In The two cases mentioned above patients were noted to have
decreased frequency of seizures since there were started on Botulinum
toxin injections and eventually remained seizure-free. Botulinum
toxin has proven to be safe and effective treatment choice for several
conditions. Many animal models studies confirmed reduction of
seizures with administration of botulinum toxin.

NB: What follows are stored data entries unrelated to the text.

import Literature.NumberTheory.Automorphic.ArtinLFunctionsBrauerAssembly
import Literature.NumberTheory.GaloisRepresentations.ArtinReciprocityCharacterProofs
import Literature.NumberTheory.LFunctions.RayClassCharacterProofs
import HarnessLib

/-!
# Artin–Brauer meromorphy from Artin reciprocity alone (Hecke's theorem discharged)
(companion to `Literature.NumberTheory.Automorphic.ArtinLFunctionsBrauerAssembly`; serves the named
fact `Literature.NumberTheory.Automorphic.artin_brauer_hasMeromorphicContinuation`, **lang.S29**)

Brauer, *On Artin's L-series with general group characters*, Ann. of Math. 48 (1947), Thm. 1 and
its application; Neukirch, *Algebraic Number Theory*, VII, proof of (12.6).  The assembly
`artin_brauer_hasMeromorphicContinuation_of_reciprocity_of_hecke` takes two named facts, for every
number field `M` in the universe of `K`: Artin reciprocity for characters of degree one
(`artinReciprocity_rankOne M`) and Hecke's continuation of ray class L-series
(`rayClassLSeries_hasMeromorphicContinuation M`).  The second is now PROVED in the tree
(`LFunctions.rayClassLSeries_hasMeromorphicContinuation_holds`: theta transformation formula,
Mellin transform and unit-orbit unfolding of the partial zeta functions of the narrow ray classes,
Neukirch VII §8 (8.1)–(8.6) with Remark 1 — Hecke 1917).  Hence:

* PROVED `artin_brauer_hasMeromorphicContinuation_of_reciprocity` — Brauer's theorem conditional
  only on Artin reciprocity (global class field theory, Neukirch VI (7.1)/VII (10.3)), for `K` in any
  universe;
* PROVED `artin_brauer_hasMeromorphicContinuation_of_artinReciprocity_character` — the same from the
  idelic reciprocity law for characters (`GaloisRepresentations.artinReciprocity_character`, Tate's
  form, Cassels–Fröhlich VII §5), for number fields `K : Type` (the universe over which that fact
  quantifies), via `artinReciprocity_rankOne_of_artinReciprocity_character`.

So the named fact `artin_brauer_hasMeromorphicContinuation` is reduced to exactly one named fact of
the tree: Artin reciprocity.

## References

* R. Brauer, *On Artin's L-series with general group characters*, Ann. of Math. 48 (1947), 502–514,
  Thm. 1. [Brauer1947]
* J. Neukirch, *Algebraic Number Theory*, Grundlehren 322, Springer 1999, Ch. VII §8 (8.5)–(8.6),
  §10 (10.3)–(10.6), §12 proof of (12.6); Ch. VI §7 (7.1). [NeukirchANT1999]
-/

noncomputable section

namespace Literature.NumberTheory.Automorphic

universe u w

section AnyUniverse

variable {K : Type u} [Field K] [NumberField K] {V : Type w} [AddCommGroup V] [Module ℂ V]
  [TopologicalSpace V] [FiniteDimensional ℂ V]

/-- **Artin–Brauer meromorphy from Artin reciprocity** (Brauer 1947, Thm. 1 and its application;
Neukirch VII, proof of (12.6)): granting Artin reciprocity for characters of degree one of `Γ_M` for
every number field `M` in the universe of `K` (`artinReciprocity_rankOne M`, class field theory), the
Artin L-function of every Artin representation `ρ : Γ_K → GL(V)` on a finite-dimensional `V` (module
topology) has a meromorphic continuation to `ℂ`.  Hecke's theorem, the other input of
`artin_brauer_hasMeromorphicContinuation_of_reciprocity_of_hecke`, is supplied by the tree
(`LFunctions.rayClassLSeries_hasMeromorphicContinuation_holds`).
[cite: Brauer1947, Thm. 1] [cite: NeukirchANT1999, VII proof of (12.6), (10.3) and (8.5)–(8.6)] -/
theorem artin_brauer_hasMeromorphicContinuation_of_reciprocity
    (hR : ∀ (M : Type u) [Field M] [NumberField M],
      GaloisRepresentations.artinReciprocity_rankOne M) :
    artin_brauer_hasMeromorphicContinuation (K := K) (V := V) :=
  artin_brauer_hasMeromorphicContinuation_of_reciprocity_of_hecke hR
    fun M _ _ => LFunctions.rayClassLSeries_hasMeromorphicContinuation_holds M

end AnyUniverse

section TateForm

variable {K : Type} [Field K] [NumberField K] {V : Type w} [AddCommGroup V] [Module ℂ V]
  [TopologicalSpace V] [FiniteDimensional ℂ V]

/-- **Artin–Brauer meromorphy from the idelic reciprocity law for characters** (Tate's form
`GaloisRepresentations.artinReciprocity_character`, Cassels–Fröhlich VII §5.1; for number fields
`K : Type`): by Neukirch's deduction of the ideal-theoretic law VI (7.1) from VI (5.5)
(`artinReciprocity_rankOne_of_artinReciprocity_character`) and
`artin_brauer_hasMeromorphicContinuation_of_reciprocity`.
[cite: Brauer1947, Thm. 1] [cite: NeukirchANT1999, VII proof of (12.6); VI §7 Thm. (7.1)] -/
theorem artin_brauer_hasMeromorphicContinuation_of_artinReciprocity_character
    (hR : GaloisRepresentations.artinReciprocity_character) :
    artin_brauer_hasMeromorphicContinuation (K := K) (V := V) :=
  artin_brauer_hasMeromorphicContinuation_of_reciprocity
    fun M _ _ => GaloisRepresentations.artinReciprocity_rankOne_of_artinReciprocity_character hR M

end TateForm

end Literature.NumberTheory.Automorphic

end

These intriguing findings rises, many questions that need to be
answered. Is there a therapeutic benefit of botulinum toxin in humans
with seizures or was it an incidental finding? If there is a therapeutic
benefit what will be the dose of botulinum toxin administered? How
often it should be given? Can the Botulinum toxin be used alone or
in adjunct to other antiepileptic drugs? Is there a role of infusion of
botulinum toxin into the seizure focus in humans? Further studies
needs to be conducted in humans regarding the application of
botulinum toxin as a therapeutic agent or as an adjuvant therapeutic
agent to the anti-epileptic drugs in patients with epilepsy to remove
possibility of serendipity.
Acknowledgment
This material is the results of work supported with resources as the use of facilities at the C.W. Bill Young VA Medical Center.
Disclaimer
The contents of this publication do not represent the views of the U.S. Department of Veteran Affairs or the United States Government. Special thanks to Alfred Fontera MD, FAAN, Chief of neurology for his support and for making this case presentation possible. We want to thank Bhargavi Madhu, USF student for helping with literature search and compiling the presentation.
References
- Brin MF, Pogoda JM, Boodhoo T, Bowen B, Albavera-Hernández C, Idrovo AJ. Letter to the editor: Botulinum type A treatment: no evidence of increased risk of seizures in juvenile cerebral palsy. Clinical Rehabilitation, 2010; 24: 1144-1147.
- Kato K, Akaike N, Kohda T, Torii Y, Goto Y, Harakawa T, et al. Botulinum neurotoxin A2 reduces incidence of seizures in mouse models of temporal lobe epilepsy. Toxicon. 2013; 74: 109-115.
- Kato K, Kohda T, Kozaki S. [Application of botulinum neurotoxin in the treatment of epilepsy]. Brain Nerve. 2009; 61: 939-948.
- Antonucci F, Di Garbo A, Novelli E, Manno I, Sartucci F, Bozzi Y, et al. Botulinum neurotoxin E (BoNT/E) reduces CA1 neuron loss and granule cell dispersion, with no effects on chronic seizures, in a mouse model of temporal lobe epilepsy. Exp neurol. 2008; 210: 388-401.
- Gasior M, Tan R, Rogawski MA. Long-lasting attenuation of amygdalakindled seizures after convection-enhanced delivery of botulinum neurotoxins a and B into the amygdala in rats. J Pharmacol Exp Ther. 2013; 346: 528-534.
- Mader EC, Fisch BJ, Villemarette-Pittman NR, Olejniczak PW, Carey ME. Botulinum toxin injections for simple partial motor seizures associated with pain. Case Rep Med. 2012; 2012: 1-4.